*TASK*
Between the line containing "ℝ) (p : (Fin" and the line containing "unfold rankinSelbergTorusIntegral" lies a run of lines; give that run again exactly, with both of those lines, and nothing else from the entries below.

(Stored data entries)
import Literature.NumberTheory.Automorphic.RankinSelbergTowerFiniteness
import Literature.NumberTheory.Automorphic.StandardTestFunGaussian
import HarnessLib

/-!
# The unfolded Rankin–Selberg integral is finite for the Gaussian standard test function

Topic `NumberTheory/Automorphic`; namespace `Literature.NumberTheory.Automorphic`. Proof file (theorems
only: no definition, no named fact, no instance). `RankinSelbergTowerFiniteness` proves the finiteness of the
unfolded Rankin–Selberg integral `Ψ(σ; W_φ, W̄_φ, Φ) = rankinSelbergTorusIntegral νA νK W_φ Φ σ`, `σ > 1`, of
the global Whittaker coefficient of every smoothed `L²` cusp form `φ = S_η f` against the standard test
function `Φ = Φ_∞ ⊗ 𝟙_{𝒪̂ⁿ}` with the archimedean factor `Φ_∞ = e^{-‖z_∞‖}` (`jsArchTestFun`). The
complex-analytic half of the method (Poisson summation, the Eisenstein series and its poles:
`MirabolicEisensteinResidue`, `RankinSelbergIntegralResidue`, `RankinSelbergUnfoldingRealPoint`) needs a
test function in the Fourier-stable Schwartz–Bruhat class `piSchwartzBruhat`, e.g. the **Gaussian**
`Φ_∞ = e^{-‖T z_∞‖²}` of `StandardTestFunGaussian` (`gaussArchTestFun`; Cogdell (2004), §2.3 takes a
Gaussian at infinity). This file transfers the finiteness to it:

* `gaussArchTestFun_le_mul_jsArchTestFun` — `e^{-‖T z‖²} ≤ e^{M²/4} e^{-‖z‖}` with `M = ‖T⁻¹‖`
  (`‖z‖ ≤ M ‖T z‖ ≤ ‖T z‖² + M²/4`);
* `standardTestFun_mono`, `torusIntegrand_mono_testFun`, `rankinSelbergTorusIntegral_mono_testFun`,
  `rankinSelbergTorusIntegral_const_mul_testFun` — monotonicity and scaling of the unfolded integral in
  the test function;
* `rankinSelbergTorusIntegral_whittakerCoeff_gauss_ne_top` (**main**) — `Ψ(σ; W_φ, W̄_φ, Φ_gauss) < ∞`
  for every smoothed `L²` cusp form and every `σ > 1` (Jacquet–Shalika (1981), §4, (4.6): "converges
  absolutely for `Re s > 1`"; Cogdell (2004), §2.3).

## References

* H. Jacquet, J. A. Shalika, *On Euler products and the classification of automorphic
  representations I*, Amer. J. Math. 103 (1981), §4 [JacquetShalikaAJM1981].
* J. W. Cogdell, *Analytic theory of L-functions for GL_n*, in *An Introduction to the Langlands
  Program* (2004), §2.3 [CogdellAnalyticTheory2004].
-/

noncomputable section

open MeasureTheory Measure NumberField NumberField.mixedEmbedding IsDedekindDomain Matrix Set Filter Finset
open scoped MatrixGroups ENNReal NNReal Classical
open Literature.NumberTheory.GaloisRepresentations (ideleGroup)

namespace Literature.NumberTheory.Automorphic

section Domination

variable (n : ℕ) (K : Type) [Field K] [NumberField K]

/-- **The Gaussian is dominated by a multiple of `e^{-‖z‖}`**: `e^{-‖T z‖²} ≤ e^{M²/4} · e^{-‖z‖}` with
`M = ‖T⁻¹‖` the operator norm of the inverse of the Euclidean isomorphism `T = toEuclidean`, because
`‖z‖ = ‖T⁻¹ (T z)‖ ≤ M ‖T z‖ ≤ ‖T z‖² + M²/4`. [folklore] -/
theorem gaussArchTestFun_le_mul_jsArchTestFun (z : Fin n → InfiniteAdeleRing K) :
    gaussArchTestFun n K z ≤
      Real.exp (‖((toEuclidean (E := Fin n → mixedSpace K)).symm :
          EuclideanSpace ℝ (Fin (Module.finrank ℝ (Fin n → mixedSpace K))) →L[ℝ] (Fin n → mixedSpace K))‖ ^ 2 / 4) *
        jsArchTestFun n K z := by
  set T := toEuclidean (E := Fin n → mixedSpace K) with hT
  set M : ℝ := ‖((T.symm : EuclideanSpace ℝ (Fin (Module.finrank ℝ (Fin n → mixedSpace K))) →L[ℝ]
    (Fin n → mixedSpace K)))‖ with hM
  set x : Fin n → mixedSpace K := fun i => InfiniteAdeleRing.ringEquiv_mixedSpace K (z i) with hx
  have hle : ‖x‖ ≤ M * ‖T x‖ := by
    have h := ((T.symm : EuclideanSpace ℝ (Fin (Module.finrank ℝ (Fin n → mixedSpace K))) →L[ℝ]
      (Fin n → mixedSpace K))).le_opNorm (T x)
    rwa [ContinuousLinearEquiv.coe_coe, ContinuousLinearEquiv.symm_apply_apply] at h
  have hkey : ‖x‖ ≤ ‖T x‖ ^ 2 + M ^ 2 / 4 := by
    nlinarith [sq_nonneg (‖T x‖ - M / 2), hle]
  unfold gaussArchTestFun jsArchTestFun
  rw [← Real.exp_add]
  exact Real.exp_le_exp.2 (by linarith)

variable {n K}

/-- The standard test function is monotone in its archimedean factor. [folklore] -/
theorem standardTestFun_mono {Φ Φ' : (Fin n → InfiniteAdeleRing K) → ℝ} (h : ∀ z, Φ z ≤ Φ' z)
    (y : Fin n → AdeleRing (𝓞 K) K) : standardTestFun n K Φ y ≤ standardTestFun n K Φ' y := by
  classical
  unfold standardTestFun
  split_ifs
  · exact h _
  · exact le_rfl

/-- Scaling the archimedean factor scales the standard test function. [folklore] -/
theorem standardTestFun_const_mul (c : ℝ) (Φ : (Fin n → InfiniteAdeleRing K) → ℝ) (y : Fin n → AdeleRing (𝓞 K) K) :
    standardTestFun n K (fun z => c * Φ z) y = c * standardTestFun n K Φ y := by
  classical
  unfold standardTestFun
  split_ifs
  · rfl
  · rw [mul_zero]

/-- The torus integrand is monotone in the test function (`Φ ≤ Φ'`). [folklore] -/
theorem torusIntegrand_mono_testFun {W : GL (Fin n) (AdeleRing (𝓞 K) K) → ℂ}
    {Φ Φ' : (Fin n → AdeleRing (𝓞 K) K) → ℝ} (h : ∀ y, Φ y ≤ Φ' y) (σ : ℝ)
    (p : (Fin n → ideleGroup K) × ↥(maximalCompactAdelic n K)) :
    torusIntegrand n K W Φ σ p ≤ torusIntegrand n K W Φ' σ p := by
  unfold torusIntegrand
  exact ENNReal.ofReal_le_ofReal (mul_le_mul_of_nonneg_right
    (mul_le_mul_of_nonneg_left (h _) (sq_nonneg _)) (torusWeight_nonneg σ p.1))

/-- The torus integrand scales with a non-negative constant in the test function. [folklore] -/
theorem torusIntegrand_const_mul_testFun {W : GL (Fin n) (AdeleRing (𝓞 K) K) → ℂ} {c : ℝ} (hc : 0 ≤ c)
    (Φ : (Fin n → AdeleRing (𝓞 K) K) → ℝ) (σ : ℝ) (p : (Fin n → ideleGroup K) × ↥(maximalCompactAdelic n K)) :
    torusIntegrand n K W (fun y => c * Φ y) σ p = ENNReal.ofReal c * torusIntegrand n K W Φ σ p := by
  unfold torusIntegrand
  rw [← ENNReal.ofReal_mul hc]
  congr 1
  ring

end Domination

/-! ### Finiteness for the Gaussian -/

section Gauss

variable {n : ℕ} {K : Type} [Field K] [NumberField K]
variable {μ : Measure (AdelicGroupData.gl n K).automorphicQuotient} [(AdelicGroupData.gl n K).IsAutomorphicMeasure μ]

-- Borel structures as in `RankinSelbergTowerFiniteness`.
attribute [local instance] adelicBorel borelSpace_adelic locallyCompactSpace_adelic
  secondCountableTopology_gl_adelic glAdeleBorel borelSpace_glAdele

variable [MeasurableSpace (ideleGroup K)]

/-- **The unfolded integral is monotone in the test function.** [folklore] -/
theorem rankinSelbergTorusIntegral_mono_testFun (νA : Measure (Fin n → ideleGroup K))
    (νK : Measure ↥(maximalCompactAdelic n K)) {W : GL (Fin n) (AdeleRing (𝓞 K) K) → ℂ}
    {Φ Φ' : (Fin n → AdeleRing (𝓞 K) K) → ℝ} (h : ∀ y, Φ y ≤ Φ' y) (σ : ℝ) :
    rankinSelbergTorusIntegral n K νA νK W Φ σ ≤ rankinSelbergTorusIntegral n K νA νK W Φ' σ :=
  lintegral_mono fun p => torusIntegrand_mono_testFun h σ p

/-- **Scaling the test function by `c ≥ 0` scales the unfolded integral by `c`.** [folklore] -/
theorem rankinSelbergTorusIntegral_const_mul_testFun (νA : Measure (Fin n → ideleGroup K))
    (νK : Measure ↥(maximalCompactAdelic n K)) {W : GL (Fin n) (AdeleRing (𝓞 K) K) → ℂ} {c : ℝ} (hc : 0 ≤ c)
    (Φ : (Fin n → AdeleRing (𝓞 K) K) → ℝ) (σ : ℝ) :
    rankinSelbergTorusIntegral n K νA νK W (fun y => c * Φ y) σ =
      ENNReal.ofReal c * rankinSelbergTorusIntegral n K νA νK W Φ σ := by
  unfold rankinSelbergTorusIntegral
  simp_rw [torusIntegrand_const_mul_testFun hc Φ σ]
  rw [lintegral_const_mul' _ _ ENNReal.ofReal_ne_top]

omit [MeasurableSpace (ideleGroup K)] in
/-- **The unfolded Rankin–Selberg integral of a smoothed `L²` cusp form against the Gaussian standard test
function is finite for `σ > 1`**: `Ψ(σ; W_φ, W̄_φ, Φ_gauss) ≤ e^{M²/4} Ψ(σ; W_φ, W̄_φ, Φ_js) < ∞`
(`gaussArchTestFun_le_mul_jsArchTestFun`, monotonicity and scaling of the unfolded integral in the test
function, and `rankinSelbergTorusIntegral_whittakerCoeff_ne_top`). The Gaussian datum of Cogdell (2004),
§2.3 / the `…_gauss` statements of `RankinSelbergResidueDatum`. [cite: JacquetShalikaAJM1981, §4 (4.6)]
[cite: CogdellAnalyticTheory2004, §2.3] -/
theorem rankinSelbergTorusIntegral_whittakerCoeff_gauss_ne_top (hn : 0 < n)
    [MeasurableSpace (ideleGroup K)] [BorelSpace (ideleGroup K)]
    (νA : Measure (Fin n → ideleGroup K)) [IsHaarMeasure νA]
    (νK : Measure ↥(maximalCompactAdelic n K)) [IsHaarMeasure νK]
    (ν₀ : Measure ↥(adelicUnipotent n K)) [IsHaarMeasure ν₀]
    {η : (AdelicGroupData.gl n K).Adelic → ℝ} (hη : IsTestFunctionGL n K η)
    {f : (AdelicGroupData.gl n K).L2 μ} (hf : f ∈ cuspidalSubspace n K μ) {σ : ℝ} (hσ : 1 < σ) :
    rankinSelbergTorusIntegral n K νA νK
      (whittakerCoeff ν₀ (unipotentTateDomain n K) (adeleAddChar K)
        (invQuot (AdelicGroupData.gl n K) (smoothedForm η f)))
      (standardTestFun n K (gaussArchTestFun n K)) σ ≠ ⊤ := by
  set C : ℝ := Real.exp (‖((toEuclidean (E := Fin n → mixedSpace K)).symm :
    EuclideanSpace ℝ (Fin (Module.finrank ℝ (Fin n → mixedSpace K))) →L[ℝ] (Fin n → mixedSpace K))‖ ^ 2 / 4) with hC
  have hC0 : 0 ≤ C := (Real.exp_pos _).le
  have hdom : ∀ y, standardTestFun n K (gaussArchTestFun n K) y ≤
      standardTestFun n K (fun z => C * jsArchTestFun n K z) y := fun y =>
    standardTestFun_mono (fun z => gaussArchTestFun_le_mul_jsArchTestFun n K z) y
  have hscale : ∀ y, standardTestFun n K (fun z => C * jsArchTestFun n K z) y =
      C * standardTestFun n K (jsArchTestFun n K) y := fun y => standardTestFun_const_mul C _ y
  have hle := rankinSelbergTorusIntegral_mono_testFun νA νK
    (W := whittakerCoeff ν₀ (unipotentTateDomain n K) (adeleAddChar K)
      (invQuot (AdelicGroupData.gl n K) (smoothedForm η f))) hdom σ
  have heq : (standardTestFun n K (fun z => C * jsArchTestFun n K z)) =
      fun y => C * standardTestFun n K (jsArchTestFun n K) y := funext hscale
  rw [heq, rankinSelbergTorusIntegral_const_mul_testFun νA νK hC0] at hle
  exact ne_top_of_le_ne_top (ENNReal.mul_ne_top ENNReal.ofReal_ne_top
    (rankinSelbergTorusIntegral_whittakerCoeff_ne_top hn νA νK ν₀ hη hf hσ)) hle

end Gauss

end Literature.NumberTheory.Automorphic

*RESPONSE AREA*
    (Φ : (Fin n → AdeleRing (𝓞 K) K) → ℝ) (σ : ℝ) (p : (Fin n → ideleGroup K) × ↥(maximalCompactAdelic n K)) :
    torusIntegrand n K W (fun y => c * Φ y) σ p = ENNReal.ofReal c * torusIntegrand n K W Φ σ p := by
  unfold torusIntegrand
  rw [← ENNReal.ofReal_mul hc]
  congr 1
  ring

end Domination

/-! ### Finiteness for the Gaussian -/

section Gauss

variable {n : ℕ} {K : Type} [Field K] [NumberField K]
variable {μ : Measure (AdelicGroupData.gl n K).automorphicQuotient} [(AdelicGroupData.gl n K).IsAutomorphicMeasure μ]

-- Borel structures as in `RankinSelbergTowerFiniteness`.
attribute [local instance] adelicBorel borelSpace_adelic locallyCompactSpace_adelic
  secondCountableTopology_gl_adelic glAdeleBorel borelSpace_glAdele

variable [MeasurableSpace (ideleGroup K)]

/-- **The unfolded integral is monotone in the test function.** [folklore] -/
theorem rankinSelbergTorusIntegral_mono_testFun (νA : Measure (Fin n → ideleGroup K))
    (νK : Measure ↥(maximalCompactAdelic n K)) {W : GL (Fin n) (AdeleRing (𝓞 K) K) → ℂ}
    {Φ Φ' : (Fin n → AdeleRing (𝓞 K) K) → ℝ} (h : ∀ y, Φ y ≤ Φ' y) (σ : ℝ) :
    rankinSelbergTorusIntegral n K νA νK W Φ σ ≤ rankinSelbergTorusIntegral n K νA νK W Φ' σ :=
  lintegral_mono fun p => torusIntegrand_mono_testFun h σ p

/-- **Scaling the test function by `c ≥ 0` scales the unfolded integral by `c`.** [folklore] -/
theorem rankinSelbergTorusIntegral_const_mul_testFun (νA : Measure (Fin n → ideleGroup K))
    (νK : Measure ↥(maximalCompactAdelic n K)) {W : GL (Fin n) (AdeleRing (𝓞 K) K) → ℂ} {c : ℝ} (hc : 0 ≤ c)
    (Φ : (Fin n → AdeleRing (𝓞 K) K) → ℝ) (σ : ℝ) :
    rankinSelbergTorusIntegral n K νA νK W (fun y => c * Φ y) σ =
      ENNReal.ofReal c * rankinSelbergTorusIntegral n K νA νK W Φ σ := by
  unfold rankinSelbergTorusIntegral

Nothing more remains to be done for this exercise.